import Literature.AlgebraicTopology.CharacteristicClasses.LineCocycleEulerClass
import Literature.AlgebraicGeometry.HodgeTheory.LineBundleTopologicalChernClass
import HarnessLib

/-!
# Euler classes with arbitrary coefficients of the continuous cocycle of an algebraic line bundle on `X(ℂ)`

Family `hodge`, layer `Literature/AlgebraicGeometry/HodgeTheory`, namespace `Literature.AlgebraicGeometry.HodgeTheory` (dot-notation
extensions of ★ `Modules.UnitCocycle`).  THEOREMS ONLY (no definition, no named fact, no instance).  Companion of
★ `LineBundleTopologicalChernClass` (the INTEGRAL classes `UnitCocycle.topChernClass`, `CechPic.topChernClass`, `Modules.detTopChernClass`): the
same invariances for the Euler classes `eulerClass ℂ c.complexCore.Fiber _ R m ∈ H²(X(ℂ); R)` of the continuous cocycle ★ `UnitCocycle.complexCore`
with ARBITRARY coefficients `R` (for `R = ℂ` these are the classes on the real carrier `H²(X(ℂ); ℂ) = complexBetti X 2` consumed by Hodge theory,
without a change of coefficients):

* `UnitCocycle.coreEulerClass_eq_of_coboundary` / `_of_equiv` / `_of_mk_eq` — cohomologous unit cocycles (Hartshorne III Ex. 4.5) have the same
  Euler classes (★ `coboundaryCore`, ★ `coreEulerClass_eq_of_refinement`, ★ `coreEulerClass_eq_of_cohomologous`);
* `UnitCocycle.coreEulerClass_pullback` — NATURALITY `e(f^*c) = H²(f(ℂ)) e(c)` for every morphism `f : Y ⟶ X` of `ℂ`-schemes
  (★ `coreEulerClass_pullbackCore`, ★ `UnitCocycle.evalOrZero_gInf_pullback`);
* determinant cocycles of finite locally free modules (★ `Modules.detCocycle`): `coreEulerClass_detCocycle_eq_frameSystem` (any frame system,
  ★ `detClass_eq_mk`), `coreEulerClass_detCocycle_eq_of_iso` (★ `detClass_eq_of_iso`), `coreEulerClass_detCocycle_pullback` (★ `detClass_pullback`),
  `coreEulerClass_detCocycle_lineBundle` (★ `detClass_lineBundle`);
* `coreEulerClass_toCore_cartierDivisorLineBundle` — junction with ★ `HolomorphicLineBundle.toCore` of `𝒪_X(D)^an` on an analytification `φ`.
* §5 `UnitCocycle.coreEulerClass_eq_map_of_mk_eq_pullback`, `Modules.coreEulerClass_eq_map_of_mk_eq_detClass_pow` / `_zpow` — the same
  naturality read through REPRESENTATIVES of classes `a`, `f^*a`, `[det E]^q`, `[det f^*E]^q` in `Ȟ¹(−, 𝒪^×)` (no additivity of `c₁` needed).

Cell pointer: `hodgecm-mathlib` (U)-lane, leaf (T2½) file (B) (the total-space → fibre step of the (N3-core) assembler in `ℂ`-coefficients).
HC_CM is proved only modulo the 7 printed citations until rung 0 closes, and this file discharges none of them.

## References
* [Hartshorne1977] R. Hartshorne, *Algebraic Geometry* (1977), III Ex. 4.5, II Ex. 6.8 (a), II Ex. 6.11.
* [HusemollerFibreBundles1994] D. Husemoller, *Fibre Bundles*, 3rd ed. (1994), Ch. 5 §3 Thm. 3.2, Ch. 17 Prop. 3.3.
* [SerreGAGA1956] J.-P. Serre, GAGA, Ann. Inst. Fourier 6 (1956), §3 n°9, §4 n°20.
-/

set_option autoImplicit false

noncomputable section

open CategoryTheory AlgebraicGeometry TopologicalSpace Opposite Bundle
open Literature.AlgebraicGeometry.Motives Literature.AlgebraicGeometry.Motives.AlgPoints
open Literature.AlgebraicGeometry.Modules
open Literature.AlgebraicTopology.CharacteristicClasses Literature.AlgebraicTopology.SingularHomology

namespace Literature.AlgebraicGeometry.HodgeTheory

/-! ### §1 Cohomologous unit cocycles -/

section Coboundary

variable {X : SchemeOver ℂ} {c c' : UnitCocycle X.left} (R : Type) [CommRing R]
  [T2Space (ComplexPoints X)] [ParacompactSpace (ComplexPoints X)]

/-- **Cohomologous unit cocycles have the same Euler classes, any coefficients** (Hartshorne III Ex. 4.5 read on `X(ℂ)`: restrict to the
refinement `W_x`, rescale by the units `λ_x(P)`). [cite: Hartshorne1977, III Ex. 4.5] [cite: HusemollerFibreBundles1994, Ch. 5 §3 Thm. 3.2] -/
theorem _root_.Literature.AlgebraicGeometry.Modules.UnitCocycle.coreEulerClass_eq_of_coboundary (b : UnitCocycle.Coboundary c c') (m : R) :
    eulerClass ℂ c.complexCore.Fiber (Module.finrank_self ℂ) R m = eulerClass ℂ c'.complexCore.Fiber (Module.finrank_self ℂ) R m := by
  have h₁ : eulerClass ℂ (coboundaryCore b).Fiber (Module.finrank_self ℂ) R m = eulerClass ℂ c.complexCore.Fiber (Module.finrank_self ℂ) R m :=
    coreEulerClass_eq_of_refinement (Z₁ := coboundaryCore b) (Z₂ := c.complexCore) (j := id) R (fun x _ hP ↦ b.le x hP)
      (fun _ _ _ _ ↦ rfl) m
  have h₂ : eulerClass ℂ (coboundaryCore b).Fiber (Module.finrank_self ℂ) R m =
      eulerClass ℂ c'.complexCore.Fiber (Module.finrank_self ℂ) R m :=
    coreEulerClass_eq_of_cohomologous (Z₁ := coboundaryCore b) (Z₂ := c'.complexCore) (j := id)
      (h := fun x P ↦ evalOrZero (b.W x) (b.lam x (b.W x) le_rfl) P) R (fun x _ hP ↦ b.le' x hP)
      (fun x ↦ continuousOn_evalOrZero (b.W x) _) (fun x _ hP ↦ evalOrZero_lam_ne_zero b x hP)
      (fun x y P hP ↦ by
        rw [UnitCocycle.complexCore_coordChange_apply, mul_one]
        change _ = _ * (evalOrZero (c.U y ⊓ c.U x) (c.gInf y x) P * 1)
        rw [mul_one]
        exact evalOrZero_coboundary_rel b x y hP.1 hP.2) m
  rw [← h₁, h₂]

/-- Equivalent unit cocycles have the same Euler classes. [cite: Hartshorne1977, III Ex. 4.5] -/
theorem _root_.Literature.AlgebraicGeometry.Modules.UnitCocycle.coreEulerClass_eq_of_equiv (h : UnitCocycle.Equiv c c') (m : R) :
    eulerClass ℂ c.complexCore.Fiber (Module.finrank_self ℂ) R m = eulerClass ℂ c'.complexCore.Fiber (Module.finrank_self ℂ) R m := by
  obtain ⟨b⟩ := h
  exact UnitCocycle.coreEulerClass_eq_of_coboundary R b m

/-- Unit cocycles with the same class in `Ȟ¹(X, 𝒪_X^×)` (★ `CechPic`) have the same Euler classes. [cite: Hartshorne1977, III Ex. 4.5] -/
theorem _root_.Literature.AlgebraicGeometry.Modules.UnitCocycle.coreEulerClass_eq_of_mk_eq (h : CechPic.mk c = CechPic.mk c') (m : R) :
    eulerClass ℂ c.complexCore.Fiber (Module.finrank_self ℂ) R m = eulerClass ℂ c'.complexCore.Fiber (Module.finrank_self ℂ) R m :=
  UnitCocycle.coreEulerClass_eq_of_equiv R ((CechPic.mk_eq_mk_iff c c').1 h) m

end Coboundary

/-! ### §2 Naturality along any morphism of `ℂ`-schemes -/

section Pullback

variable {X Y : SchemeOver ℂ} (f : Y ⟶ X) (c : UnitCocycle X.left) (R : Type) [CommRing R]
  [T2Space (ComplexPoints X)] [ParacompactSpace (ComplexPoints X)] [T2Space (ComplexPoints Y)] [ParacompactSpace (ComplexPoints Y)]

/-- **`e(f^*c)(m) = H²(f(ℂ)) e(c)(m)`** for every morphism `f : Y ⟶ X` of `ℂ`-schemes, any coefficients: `f^♯ g` read at `Q` is `g` read at
`f(Q)` (★ `UnitCocycle.evalOrZero_gInf_pullback`), a refinement along `y ↦ f y` of the induced cocycle (★ `coreEulerClass_eq_of_refinement`,
★ `coreEulerClass_pullbackCore`). [cite: HusemollerFibreBundles1994, Ch. 17 Prop. 3.3] [cite: Hartshorne1977, II Ex. 6.8 (a)] -/
theorem _root_.Literature.AlgebraicGeometry.Modules.UnitCocycle.coreEulerClass_pullback (m : R) :
    eulerClass ℂ (UnitCocycle.pullback f.left c).complexCore.Fiber (Module.finrank_self ℂ) R m =
      singularCohomology.map R R (AlgPoints.mapContinuous (L := ℂ) f) 2 (eulerClass ℂ c.complexCore.Fiber (Module.finrank_self ℂ) R m) := by
  rw [← coreEulerClass_pullbackCore c.complexCore (AlgPoints.mapContinuous (L := ℂ) f) R m]
  refine coreEulerClass_eq_of_refinement (Z₁ := (UnitCocycle.pullback f.left c).complexCore)
    (Z₂ := c.complexCore.pullbackCore (AlgPoints.mapContinuous (L := ℂ) f)) (j := f.left.base) R (fun y Q hQ ↦ hQ) ?_ m
  intro y y' Q hQ
  rw [UnitCocycle.complexCore_coordChange_apply, VectorBundleCore.pullbackCore_coordChange, UnitCocycle.complexCore_coordChange_apply,
    AlgPoints.mapContinuous_apply]
  exact congrArg (· * (1 : ℂ)) (UnitCocycle.evalOrZero_gInf_pullback f c y' y hQ.2 hQ.1)

end Pullback

/-! ### §3 Determinant cocycles of finite locally free modules -/

section Modules

variable {X Y : SchemeOver ℂ} [T2Space (ComplexPoints X)] [ParacompactSpace (ComplexPoints X)] {E E' : X.left.Modules}
  (R : Type) [CommRing R]

/-- **The Euler classes of the determinant cocycle can be computed in ANY frame system** (★ `detClass_eq_mk`). [cite: Hartshorne1977, III Ex. 4.5] -/
theorem _root_.Literature.AlgebraicGeometry.Modules.coreEulerClass_detCocycle_eq_frameSystem (hE : IsFiniteLocallyFree E) (F : FrameSystem E)
    (m : R) :
    eulerClass ℂ (detCocycle hE).complexCore.Fiber (Module.finrank_self ℂ) R m = eulerClass ℂ F.cocycle.complexCore.Fiber (Module.finrank_self ℂ) R m :=
  UnitCocycle.coreEulerClass_eq_of_mk_eq R (detClass_eq_mk hE F) m

/-- **Isomorphic modules have the same Euler classes** (★ `detClass_eq_of_iso`). [cite: Hartshorne1977, III Ex. 4.5] -/
theorem _root_.Literature.AlgebraicGeometry.Modules.coreEulerClass_detCocycle_eq_of_iso (φ : E ≅ E') (hE : IsFiniteLocallyFree E)
    (hE' : IsFiniteLocallyFree E') (m : R) :
    eulerClass ℂ (detCocycle hE).complexCore.Fiber (Module.finrank_self ℂ) R m =
      eulerClass ℂ (detCocycle hE').complexCore.Fiber (Module.finrank_self ℂ) R m :=
  UnitCocycle.coreEulerClass_eq_of_mk_eq R (detClass_eq_of_iso φ hE hE') m

/-- **The line bundle glued from `c` has the Euler classes of `c`** (★ `detClass_lineBundle`). [cite: Hartshorne1977, III Ex. 4.5] -/
theorem _root_.Literature.AlgebraicGeometry.Modules.coreEulerClass_detCocycle_lineBundle (c : UnitCocycle X.left) (m : R) :
    eulerClass ℂ (detCocycle c.isFiniteLocallyFree_lineBundle).complexCore.Fiber (Module.finrank_self ℂ) R m =
      eulerClass ℂ c.complexCore.Fiber (Module.finrank_self ℂ) R m :=
  UnitCocycle.coreEulerClass_eq_of_mk_eq R (UnitCocycle.detClass_lineBundle (c := c)) m

variable [T2Space (ComplexPoints Y)] [ParacompactSpace (ComplexPoints Y)]

/-- **Naturality for modules: `e(det f^*E) = H²(f(ℂ)) e(det E)`** (★ `detClass_pullback`), any coefficients.
[cite: Hartshorne1977, II Ex. 6.8 (a)] [cite: HusemollerFibreBundles1994, Ch. 17 Prop. 3.3] -/
theorem _root_.Literature.AlgebraicGeometry.Modules.coreEulerClass_detCocycle_pullback (f : Y ⟶ X) (hE : IsFiniteLocallyFree E)
    (hE' : IsFiniteLocallyFree ((Scheme.Modules.pullback f.left).obj E)) (m : R) :
    eulerClass ℂ (detCocycle hE').complexCore.Fiber (Module.finrank_self ℂ) R m =
      singularCohomology.map R R (AlgPoints.mapContinuous (L := ℂ) f) 2
        (eulerClass ℂ (detCocycle hE).complexCore.Fiber (Module.finrank_self ℂ) R m) := by
  have h : CechPic.mk (detCocycle hE') = CechPic.mk (UnitCocycle.pullback f.left (detCocycle hE)) := by
    change detClass hE' = _
    rw [detClass_congr hE' (hE.pullback f.left), detClass_pullback, detClass, CechPic.pullback_mk]
  rw [UnitCocycle.coreEulerClass_eq_of_mk_eq R h m, UnitCocycle.coreEulerClass_pullback]

end Modules

/-! ### §4 Junction with `𝒪_X(D)^an` on an analytification -/

section CartierJunction

open scoped Manifold ContDiff
open Literature.Geometry.Kaehler Literature.NumberTheory.Transcendental

variable {X : SchemeOver ℂ} [IsIntegral X.left] {n : ℕ} {E : Type} [NormedAddCommGroup E] [NormedSpace ℂ E] [FiniteDimensional ℂ E]
  {M : Type} [TopologicalSpace M] [ChartedSpace E M] {φ : M → ComplexPoints X} (hφ : IsAnalytification E X n φ)
  (D : CartierDivisor X.left) (R : Type) [CommRing R]
  [T2Space M] [ParacompactSpace M] [T2Space (ComplexPoints X)] [ParacompactSpace (ComplexPoints X)]

/-- **`e((𝒪_X(D)^an).toCore)(m) = H²(φ) e(D.toUnitCocycle)(m)`** on an analytification `φ : M → X(ℂ)`, any coefficients (★ the `ℤ` case
`lineChernClass_toCore_cartierDivisorLineBundle`). [cite: HusemollerFibreBundles1994, Ch. 17 Prop. 3.3] [cite: SerreGAGA1956, §3 n°9] -/
theorem coreEulerClass_toCore_cartierDivisorLineBundle (m : R) :
    eulerClass ℂ (cartierDivisorLineBundle hφ D).toCore.Fiber (Module.finrank_self ℂ) R m =
      singularCohomology.map R R (⟨φ, hφ.isHomeomorph.continuous⟩ : C(M, ComplexPoints X)) 2
        (eulerClass ℂ D.toUnitCocycle.complexCore.Fiber (Module.finrank_self ℂ) R m) := by
  rw [← coreEulerClass_pullbackCore D.toUnitCocycle.complexCore ⟨φ, hφ.isHomeomorph.continuous⟩ R m]
  symm
  refine coreEulerClass_eq_of_refinement (Z₁ := D.toUnitCocycle.complexCore.pullbackCore ⟨φ, hφ.isHomeomorph.continuous⟩)
    (Z₂ := (cartierDivisorLineBundle hφ D).toCore) (j := D.chartIdx) R (fun x m hm ↦ hm) ?_ m
  intro x y m hm
  exact (cartierDivisorLineBundle_toCore_coordChange_eq hφ D x y hm).symm

end CartierJunction

/-! ### §5 Classes of `Ȟ¹(X, 𝒪_X^×)` read through representatives (powers included) -/

section Representatives

variable {X Y : SchemeOver ℂ} [T2Space (ComplexPoints X)] [ParacompactSpace (ComplexPoints X)]
  [T2Space (ComplexPoints Y)] [ParacompactSpace (ComplexPoints Y)] (R : Type) [CommRing R] (f : Y ⟶ X)

/-- **Naturality read through representatives**: if `[c] = a` in `Ȟ¹(X, 𝒪_X^×)` and `[c'] = f^*a` in `Ȟ¹(Y, 𝒪_Y^×)`, then
`e(c')(m) = H²(f(ℂ)) e(c)(m)` (any coefficients). [cite: Hartshorne1977, III Ex. 4.5 and II Ex. 6.8 (a)] [cite: HusemollerFibreBundles1994, Ch. 17 Prop. 3.3] -/
theorem _root_.Literature.AlgebraicGeometry.Modules.UnitCocycle.coreEulerClass_eq_map_of_mk_eq_pullback {a : CechPic X.left}
    {c : UnitCocycle X.left} {c' : UnitCocycle Y.left} (hc : CechPic.mk c = a) (hc' : CechPic.mk c' = CechPic.pullback f.left a) (m : R) :
    eulerClass ℂ c'.complexCore.Fiber (Module.finrank_self ℂ) R m =
      singularCohomology.map R R (AlgPoints.mapContinuous (L := ℂ) f) 2 (eulerClass ℂ c.complexCore.Fiber (Module.finrank_self ℂ) R m) := by
  rw [← UnitCocycle.coreEulerClass_pullback f c R m]
  exact UnitCocycle.coreEulerClass_eq_of_mk_eq R (by rw [hc', ← hc, CechPic.pullback_mk]) m

variable {E : X.left.Modules} (hE : IsFiniteLocallyFree E) (hE' : IsFiniteLocallyFree ((Scheme.Modules.pullback f.left).obj E))

/-- **Powers of determinant classes read through representatives**: if `[c] = [det E]^q` and `[c'] = [det f^*E]^q` (`q : ℕ`), then
`e(c')(m) = H²(f(ℂ)) e(c)(m)` — no additivity of Chern classes is involved (★ `detClass_pullback`, `f^*` a group homomorphism).
[cite: Hartshorne1977, III Ex. 4.5 and II Ex. 6.8 (a)] [cite: HusemollerFibreBundles1994, Ch. 17 Prop. 3.3] -/
theorem _root_.Literature.AlgebraicGeometry.Modules.coreEulerClass_eq_map_of_mk_eq_detClass_pow (q : ℕ) {c : UnitCocycle X.left}
    {c' : UnitCocycle Y.left} (hc : CechPic.mk c = detClass hE ^ q) (hc' : CechPic.mk c' = detClass hE' ^ q) (m : R) :
    eulerClass ℂ c'.complexCore.Fiber (Module.finrank_self ℂ) R m =
      singularCohomology.map R R (AlgPoints.mapContinuous (L := ℂ) f) 2 (eulerClass ℂ c.complexCore.Fiber (Module.finrank_self ℂ) R m) :=
  UnitCocycle.coreEulerClass_eq_map_of_mk_eq_pullback R f hc
    (by rw [hc', map_pow, detClass_congr hE' (hE.pullback f.left), detClass_pullback]) m

/-- The same for INTEGER powers `[det E]^n`, `n : ℤ` (duals and tensor powers). [cite: Hartshorne1977, III Ex. 4.5 and II Ex. 6.8 (a)] -/
theorem _root_.Literature.AlgebraicGeometry.Modules.coreEulerClass_eq_map_of_mk_eq_detClass_zpow (n : ℤ) {c : UnitCocycle X.left}
    {c' : UnitCocycle Y.left} (hc : CechPic.mk c = detClass hE ^ n) (hc' : CechPic.mk c' = detClass hE' ^ n) (m : R) :
    eulerClass ℂ c'.complexCore.Fiber (Module.finrank_self ℂ) R m =
      singularCohomology.map R R (AlgPoints.mapContinuous (L := ℂ) f) 2 (eulerClass ℂ c.complexCore.Fiber (Module.finrank_self ℂ) R m) :=
  UnitCocycle.coreEulerClass_eq_map_of_mk_eq_pullback R f hc
    (by rw [hc', map_zpow, detClass_congr hE' (hE.pullback f.left), detClass_pullback]) m

end Representatives

end Literature.AlgebraicGeometry.HodgeTheory

end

## WORK REQUIRED
For this exercise, please output exactly the lines above starting at the line with "Thm. 3.2] -/" and ending at the line with "(fun x y P hP ↦ by", ends included.

## EXPECTED ANSWER
refinement `W_x`, rescale by the units `λ_x(P)`). [cite: Hartshorne1977, III Ex. 4.5] [cite: HusemollerFibreBundles1994, Ch. 5 §3 Thm. 3.2] -/
theorem _root_.Literature.AlgebraicGeometry.Modules.UnitCocycle.coreEulerClass_eq_of_coboundary (b : UnitCocycle.Coboundary c c') (m : R) :
    eulerClass ℂ c.complexCore.Fiber (Module.finrank_self ℂ) R m = eulerClass ℂ c'.complexCore.Fiber (Module.finrank_self ℂ) R m := by
  have h₁ : eulerClass ℂ (coboundaryCore b).Fiber (Module.finrank_self ℂ) R m = eulerClass ℂ c.complexCore.Fiber (Module.finrank_self ℂ) R m :=
    coreEulerClass_eq_of_refinement (Z₁ := coboundaryCore b) (Z₂ := c.complexCore) (j := id) R (fun x _ hP ↦ b.le x hP)
      (fun _ _ _ _ ↦ rfl) m
  have h₂ : eulerClass ℂ (coboundaryCore b).Fiber (Module.finrank_self ℂ) R m =
      eulerClass ℂ c'.complexCore.Fiber (Module.finrank_self ℂ) R m :=
    coreEulerClass_eq_of_cohomologous (Z₁ := coboundaryCore b) (Z₂ := c'.complexCore) (j := id)
      (h := fun x P ↦ evalOrZero (b.W x) (b.lam x (b.W x) le_rfl) P) R (fun x _ hP ↦ b.le' x hP)
      (fun x ↦ continuousOn_evalOrZero (b.W x) _) (fun x _ hP ↦ evalOrZero_lam_ne_zero b x hP)
      (fun x y P hP ↦ by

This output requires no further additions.